Task instructions: Hunt through the lines below for the string "Leibniz" and copy each one that has it.

Dataset content:
import Summits.KontsevichZagierPeriods.KontsevichZagierPeriods.Theorems.SoloBlindPowerRegion
import Summits.KontsevichZagierPeriods.KontsevichZagierPeriods.Theorems.SoloBlindLemniscateLine
import HarnessLib

/-!
# Lamé quadrants: `{xⁿ + yⁿ ≤ 1}` is `(1/2n)·β(1/n,1/n)` inside the rules

For `n = k+1 ≥ 1` the quadrant of the Lamé (Fermat) curve `xⁿ + yⁿ = 1`,

  `L_n = {(x,y) | 0 < x < 1, 0 ≤ y, yⁿ ≤ 1 - xⁿ}`,

is a `ℚ`-rational region with curved boundary.  Three KZ moves and one Beta translation compute
its class: Newton–Leibniz to `[(0,1), (1-xⁿ)^{1/n} dx]`, the polynomial chart `u = xⁿ` to
`(1/n)·β(1/n, 1/n + 1)`, and the translation `β(a,a+1) = ½β(a,a)` (integration by parts inside the
rules, `betaQ_transl`).  Hence

* **`[L_n] = (1/2n)•β(1/n,1/n)`** (`mkQ_lameRegion`) and the classical area formula
  `area(L_n) = Γ(1/n)²/(2n·Γ(2/n))`, read off from the moves (`lameRegion_value`);
* **`L_n ≡ (1/2n)·[(0,1), (u(1-u))^{1/n-1} du]`** (`kz_lameRegion_beta`), an explicit equivalence of
  a two-dimensional rational region with a one-dimensional Euler integral;
* `n = 2`: the quarter disc has class `¼x_π` (`mkQ_lameRegion_one`), so it lies in the cell span and
  the Kontsevich–Zagier conjecture holds for it against all of `V` (`kz_quarterDisc`); `n = 1`
  is the triangle `½•1`.

For `n = 3, 4` the classes `(1/6)β(⅓,⅓)`, `(1/8)β(¼,¼)` are the generators of the equianharmonic
and lemniscatic sectors (`SoloBlindFermatCubic`, `SoloBlindEllipticRegions`); this file is the
uniform statement for all `n`.

References: Kontsevich–Zagier, *Periods* (2001), §1.1–1.2. -/

noncomputable section

namespace Summit.KontsevichZagierPeriods.KontsevichZagierPeriods.Theorems

open Set MeasureTheory
open Literature.ModelTheory.ExponentialFields (IsSemialgebraic)
open MvPolynomial (aeval X C)
open Literature.NumberTheory.Transcendental
open Literature.NumberTheory.Transcendental.KZ

namespace SoloBlind

variable (k : ℕ)

/-- The exponent `1/n`, `n = k+1`. -/
def lameExp : ℚ := 1 / ((k:ℚ) + 1)

/-- `0 < 1/n`. -/
theorem lameExp_pos : 0 < lameExp k := by rw [lameExp]; positivity

/-- `0 ≤ 1/n` in `ℝ`. -/
theorem lameExp_nonneg : (0:ℝ) ≤ ((lameExp k : ℚ) : ℝ) := by exact_mod_cast (lameExp_pos k).le

/-- `(1/n)·n = 1` in `ℝ`. -/
theorem lameExp_mul : ((lameExp k : ℚ) : ℝ) * ((k:ℝ) + 1) = 1 := by
  rw [lameExp]; push_cast; field_simp

/-- `λ(x) = (1 - xⁿ)^{1/n}`. -/
def lameF (x : ℝ) : ℝ := (1 - x ^ (k + 1)) ^ (((lameExp k : ℚ)) : ℝ)

/-- `0 ≤ λ(x)` when `xⁿ ≤ 1`. -/
theorem lameF_nonneg {x : ℝ} (hx : 0 ≤ 1 - x ^ (k + 1)) : 0 ≤ lameF k x := Real.rpow_nonneg hx _

/-- `λ(x)ⁿ = 1 - xⁿ` when `xⁿ ≤ 1`. -/
theorem lameF_pow {x : ℝ} (hx : 0 ≤ 1 - x ^ (k + 1)) : lameF k x ^ (k + 1) = 1 - x ^ (k + 1) := by
  rw [lameF, ← Real.rpow_natCast, ← Real.rpow_mul hx, Nat.cast_succ, lameExp_mul, Real.rpow_one]

/-- `λ` is continuous. -/
theorem continuous_lameF : Continuous (lameF k) :=
  (continuous_const.sub (continuous_pow (k + 1))).rpow_const fun _ => Or.inr (lameExp_nonneg k)

/-- `λ` is integrable on `(0,1)`. -/
theorem integrableOn_lameF : IntegrableOn (lameF k) (Ioo 0 1) :=
  ((continuous_lameF k).continuousOn.integrableOn_Icc (μ := volume)).mono_set Ioo_subset_Icc_self

/-- `λ` is `ℚ`-semialgebraic on `(0,1)` (an Euler–Mellin integrand). -/
theorem isSemialgebraicFunOn_lameF :
    IsSemialgebraicFunOn ℚ (line (Ioo 0 1)) (fun x : Fin 1 → ℝ => lameF k (x 0)) := by
  have h := isSemialgebraicFunOn_mellinIntegrand
    (isSemialgebraic_line_Ioo isAlgebraic_zero isAlgebraic_one)
    ![(1 - X 0 ^ (k + 1) : MvPolynomial (Fin 1) ℚ)] ![lameExp k] 1 (fun x hx j => by
      have hx' : x 0 ∈ Ioo (0:ℝ) 1 := mem_line.mp hx
      simpa using sub_pos.mpr (pow_lt_one₀ hx'.1.le hx'.2 k.succ_ne_zero))
  refine h.congr fun x _ => ?_
  simp only [mellinIntegrand_apply, Fin.prod_univ_one, Matrix.cons_val_fin_one, map_sub, map_one,
    map_pow, MvPolynomial.aeval_X, lameF]
  push_cast
  ring

/-- **`[(0,1), (1-xⁿ)^{1/n} dx]`.** -/
def lame1 : IntegralRep 1 :=
  lineRep (Ioo 0 1) (lameF k) (isSemialgebraic_line_Ioo isAlgebraic_zero isAlgebraic_one)
    (isSemialgebraicFunOn_lameF k) (integrableOn_lameF k)

/-! ## The quadrant `L_n` -/

/-- `L_n = {0 < x < 1, 0 ≤ y, yⁿ ≤ 1 - xⁿ}`. -/
def kzLame : Set (Fin 2 → ℝ) :=
  {z | (0 < z 0 ∧ z 0 < 1) ∧ 0 ≤ z 1 ∧ z 1 ^ (k + 1) ≤ 1 - z 0 ^ (k + 1)}

/-- `L_n` is `ℚ`-semialgebraic. -/
theorem isSemialgebraic_kzLame : IsSemialgebraic ℚ (kzLame k) := by
  convert isSemialgebraic_subgraph (X 1 ^ (k + 1)) (1 - X 0 ^ (k + 1)) using 1
  ext z
  simp [kzLame]

/-- `L_n` is the region under the graph of `λ`. -/
theorem kzLame_eq : kzLame k = {z | (0 < z 0 ∧ z 0 < 1) ∧ 0 ≤ z 1 ∧ z 1 ≤ lameF k (z 0)} := by
  ext z
  simp only [kzLame, mem_setOf_eq]
  refine and_congr_right fun hx => and_congr_right fun hy => ?_
  have h1 := (sub_pos.mpr (pow_lt_one₀ hx.1.le hx.2 k.succ_ne_zero)).le
  rw [← pow_le_pow_iff_left₀ hy (lameF_nonneg k h1) k.succ_ne_zero, lameF_pow k h1]

/-- `L_n` lies in the unit square. -/
theorem kzLame_subset : kzLame k ⊆ Icc 0 1 := subset_Icc_of_le_one fun z hz => by
  obtain ⟨hx, hy, h⟩ := hz
  refine ⟨hx, hy, ?_⟩
  have h1 : z 1 ^ (k + 1) ≤ 1 := h.trans (sub_le_self _ (pow_nonneg hx.1.le _))
  exact (pow_le_one_iff_of_nonneg hy k.succ_ne_zero).mp h1

/-- **`L_n = [{0<x<1, 0≤y, yⁿ ≤ 1-xⁿ}, 1]`**, with `ℚ`-rational data. -/
def lameRegion : IntegralRep 2 :=
  ratRep (kzLame k) (fun _ => 1) 1 1 (isSemialgebraic_kzLame k) (fun _ _ => by simp)
    (fun _ _ => by simp) (integrableOn_one_of_subset_Icc (kzLame_subset k))

/-- `L_n` has KZ's literal rational shape. -/
theorem isRational_lameRegion : (lameRegion k).IsRational := isRational_ratRep

/-- **Move (Newton–Leibniz): `L_n ≡ [(0,1), (1-xⁿ)^{1/n} dx]`.** -/
theorem lameRegion_sub_lame1 : of (lameRegion k) - of (lame1 k) ∈ relations :=
  subgraph_sub_lineRep (lameRegion k)
    (fun _ hx => lameF_nonneg k (sub_pos.mpr (pow_lt_one₀ hx.1.le hx.2 k.succ_ne_zero)).le)
    (kzLame_eq k) rfl

/-! ## The chart `u = xⁿ` onto the Euler integral -/

/-- The Beta representation `(1/n)·β(1/n, 1/n+1) = [(0,1), (1/n) u^{1/n-1}(1-u)^{1/n} du]`. -/
def lameBeta : IntegralRep 1 :=
  (betaRep (lameExp k) (lameExp k + 1) (lameExp_pos k) (add_pos (lameExp_pos k) one_pos)).constMul
    ((lameExp k : ℚ) : ℝ) (isAlgebraic_rat ℚ _)

variable {k} in
/-- `(xⁿ)^{1/n-1} · xᵏ = 1` for `x > 0`. -/
theorem pow_succ_rpow_mul_pow {x : ℝ} (hx : 0 < x) :
    (x ^ (k + 1)) ^ (((lameExp k : ℚ) : ℝ) - 1) * x ^ k = 1 := by
  rw [← Real.rpow_natCast x (k + 1), ← Real.rpow_mul hx.le, Nat.cast_succ,
    show ((k:ℝ) + 1) * (((lameExp k : ℚ) : ℝ) - 1) = -(k:ℝ) by
      rw [mul_sub, mul_comm _ (((lameExp k : ℚ) : ℝ)), lameExp_mul]; ring,
    Real.rpow_neg hx.le, Real.rpow_natCast, inv_mul_cancel₀ (pow_pos hx k).ne']

variable {k} in
/-- Pull-back: `λ(x) = (1/n)·((xⁿ)^{1/n-1}(1-xⁿ)^{1/n}) · |n xᵏ|`. -/
theorem lameF_pullback {x : ℝ} (hx : x ∈ Ioo (0:ℝ) 1) :
    lameF k x = ((lameExp k : ℚ) : ℝ) * ((x ^ (k + 1)) ^ (((lameExp k : ℚ) : ℝ) - 1) *
        (1 - x ^ (k + 1)) ^ ((((lameExp k + 1 : ℚ)) : ℝ) - 1)) * |((k:ℕ) + 1 : ℝ) * x ^ k| := by
  have h0 := hx.1
  have hk : (0:ℝ) < (k:ℝ) + 1 := by positivity
  rw [abs_of_pos (by positivity), show ((((lameExp k + 1 : ℚ)) : ℝ) - 1) = ((lameExp k : ℚ) : ℝ)
    by push_cast; ring]
  calc lameF k x = lameF k x * (((x ^ (k + 1)) ^ (((lameExp k : ℚ) : ℝ) - 1) * x ^ k)) *
      (((lameExp k : ℚ) : ℝ) * ((k:ℝ) + 1)) := by rw [pow_succ_rpow_mul_pow h0, lameExp_mul]; ring
    _ = _ := by rw [lameF]; ring

/-- **Move (`u = xⁿ`): `[(0,1), (1-xⁿ)^{1/n} dx] ≡ (1/n)·β(1/n, 1/n+1)`.** -/
theorem lame1_sub_lameBeta : of (lame1 k) - of (lameBeta k) ∈ relations := by
  rw [lameBeta, betaRep_constMul_eq_lineRep]
  unfold lame1
  exact lineRep_subst (fun x : ℝ => x ^ (k + 1)) (fun t => ((k:ℕ) + 1 : ℝ) * t ^ k)
    (isSemialgebraicFunOn_pow_succ k)
    (fun t _ => by simpa using (hasDerivAt_pow (k + 1) t).hasDerivWithinAt) (injOn_pow_succ k)
    (image_pow_succ k) (fun t ht => lameF_pullback ht)

/-- `[(1/n)·β(1/n,1/n+1)] = (1/n)•β(1/n,1/n+1)` in `Q`. -/
theorem mkQ_lameBeta :
    mkQ (of (lameBeta k)) = ((lameExp k : ℚ) : K₀) • betaQ (lameExp k) (lameExp k + 1) := by
  rw [lameBeta, mkQ_constMul_ratCast, betaQ_eq]

/-- **Translation `β(a,a+1) = ½β(a,a)`** (integration by parts inside the rules). -/
theorem betaQ_self_succ {a : ℚ} (ha : 0 < a) :
    betaQ a (a + 1) = (((1:ℚ) / 2 : ℚ) : K₀) • betaQ a a := by
  have h := betaQ_transl (a := a) (b := a) ha ha
  have hne : (a + a : ℚ) ≠ 0 := by positivity
  have h2 := congrArg (fun q : Q => (((a + a)⁻¹ : ℚ) : K₀) • q) h
  simp only [smul_smul, ← Rat.cast_mul, inv_mul_cancel₀ hne, Rat.cast_one, one_smul] at h2
  rw [h2, show ((a + a)⁻¹ * a : ℚ) = 1 / 2 by field_simp; ring]

/-! ## The class and the area of `L_n` -/

/-- **`[L_n] = (1/2n)•β(1/n,1/n)`** in `Q`: three moves and a translation. -/
theorem mkQ_lameRegion :
    mkQ (of (lameRegion k)) = ((lameExp k / 2 : ℚ) : K₀) • betaQ (lameExp k) (lameExp k) := by
  have h : mkQ (of (lameRegion k)) = mkQ (of (lameBeta k)) := by
    rw [mkQ_eq_mkQ_iff, ← sub_add_sub_cancel _ (of (lame1 k)) _]
    exact relations.add_mem (lameRegion_sub_lame1 k) (lame1_sub_lameBeta k)
  rw [h, mkQ_lameBeta, betaQ_self_succ (lameExp_pos k), smul_smul, ← Rat.cast_mul]
  congr 1
  push_cast
  ring

/-- **`area(L_n) = Γ(1/n)² / (2n·Γ(2/n))`**, read off from the moves. -/
theorem lameRegion_value :
    (lameRegion k).value = ((lameExp k : ℚ) : ℝ) / 2 * (Real.Gamma (lameExp k) *
      Real.Gamma (lameExp k) / Real.Gamma ((lameExp k : ℚ) + lameExp k)) := by
  have h := congrArg evalQ (mkQ_lameRegion k)
  rw [evalQ_mkQ, eval_of, evalQ_smul, evalQ_betaQ (lameExp_pos k) (lameExp_pos k),
    coe_ratCast_K₀] at h
  rw [h]
  push_cast
  ring

/-- **`L_n ≡ (1/2n)·β(1/n,1/n)`**: the Lamé quadrant and the scaled symmetric Euler integral
`[(0,1), (1/2n)(u(1-u))^{1/n-1} du]` are equivalent under the Kontsevich–Zagier moves. -/
theorem kz_lameRegion_beta :
    Equivalent (lameRegion k) ((betaRep (lameExp k) (lameExp k) (lameExp_pos k)
      (lameExp_pos k)).constMul ((lameExp k / 2 : ℚ) : ℝ) (isAlgebraic_rat ℚ _)) := by
  rw [Equivalent, ← mkQ_eq_mkQ_iff, mkQ_lameRegion, mkQ_constMul_ratCast,
    betaQ_eq (lameExp_pos k) (lameExp_pos k)]

/-! ## `n = 2`: the quarter disc -/

/-- `1/n = ½` for `n = 2`. -/
theorem lameExp_one : lameExp 1 = 1 / 2 := by rw [lameExp]; norm_num

/-- **`[quarter disc] = ¼x_π`** in `Q` (`β(½,½) = x_π` inside the rules). -/
theorem mkQ_lameRegion_one : mkQ (of (lameRegion 1)) = (((1:ℚ) / 4 : ℚ) : K₀) • xPi := by
  rw [mkQ_lameRegion, lameExp_one, betaQ_half_half]
  norm_num

/-- The quarter disc `{0<x<1, 0≤y, y² ≤ 1-x²}` lies in the cell span `V`. -/
theorem mkQ_lameRegion_one_mem_cellSpan : mkQ (of (lameRegion 1)) ∈ cellSpan := by
  rw [mkQ_lameRegion_one]
  exact Submodule.smul_mem _ _ xPi_mem_cellSpan

/-- `area(quarter disc) = π/4`, from the class. -/
theorem lameRegion_one_value : (lameRegion 1).value = Real.pi / 4 := by
  have h := congrArg evalQ (mkQ_lameRegion_one)
  rw [evalQ_mkQ, eval_of, evalQ_smul, evalQ_xPi, coe_ratCast_K₀] at h
  rw [h]
  push_cast
  ring

/-- **The Kontsevich–Zagier conjecture for the quarter disc** `{x² + y² ≤ 1, x > 0, y ≥ 0}`
against every representation with class in `V` (Baker). -/
theorem kz_quarterDisc {d : ℕ} (r' : IntegralRep d) (hr' : mkQ (of r') ∈ cellSpan)
    (hv : (lameRegion 1).value = r'.value) : Equivalent (lameRegion 1) r' := by
  rw [Equivalent, ← mkQ_eq_mkQ_iff, ← sub_eq_zero]
  exact eq_zero_of_mem_cellSpan (sub_mem mkQ_lameRegion_one_mem_cellSpan hr')
    (by rw [map_sub, evalQ_mkQ, evalQ_mkQ, eval_of, eval_of, hv, sub_self])

end SoloBlind

end Summit.KontsevichZagierPeriods.KontsevichZagierPeriods.Theorems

Completed exercise:
its class: Newton–Leibniz to `[(0,1), (1-xⁿ)^{1/n} dx]`, the polynomial chart `u = xⁿ` to
/-- **Move (Newton–Leibniz): `L_n ≡ [(0,1), (1-xⁿ)^{1/n} dx]`.** -/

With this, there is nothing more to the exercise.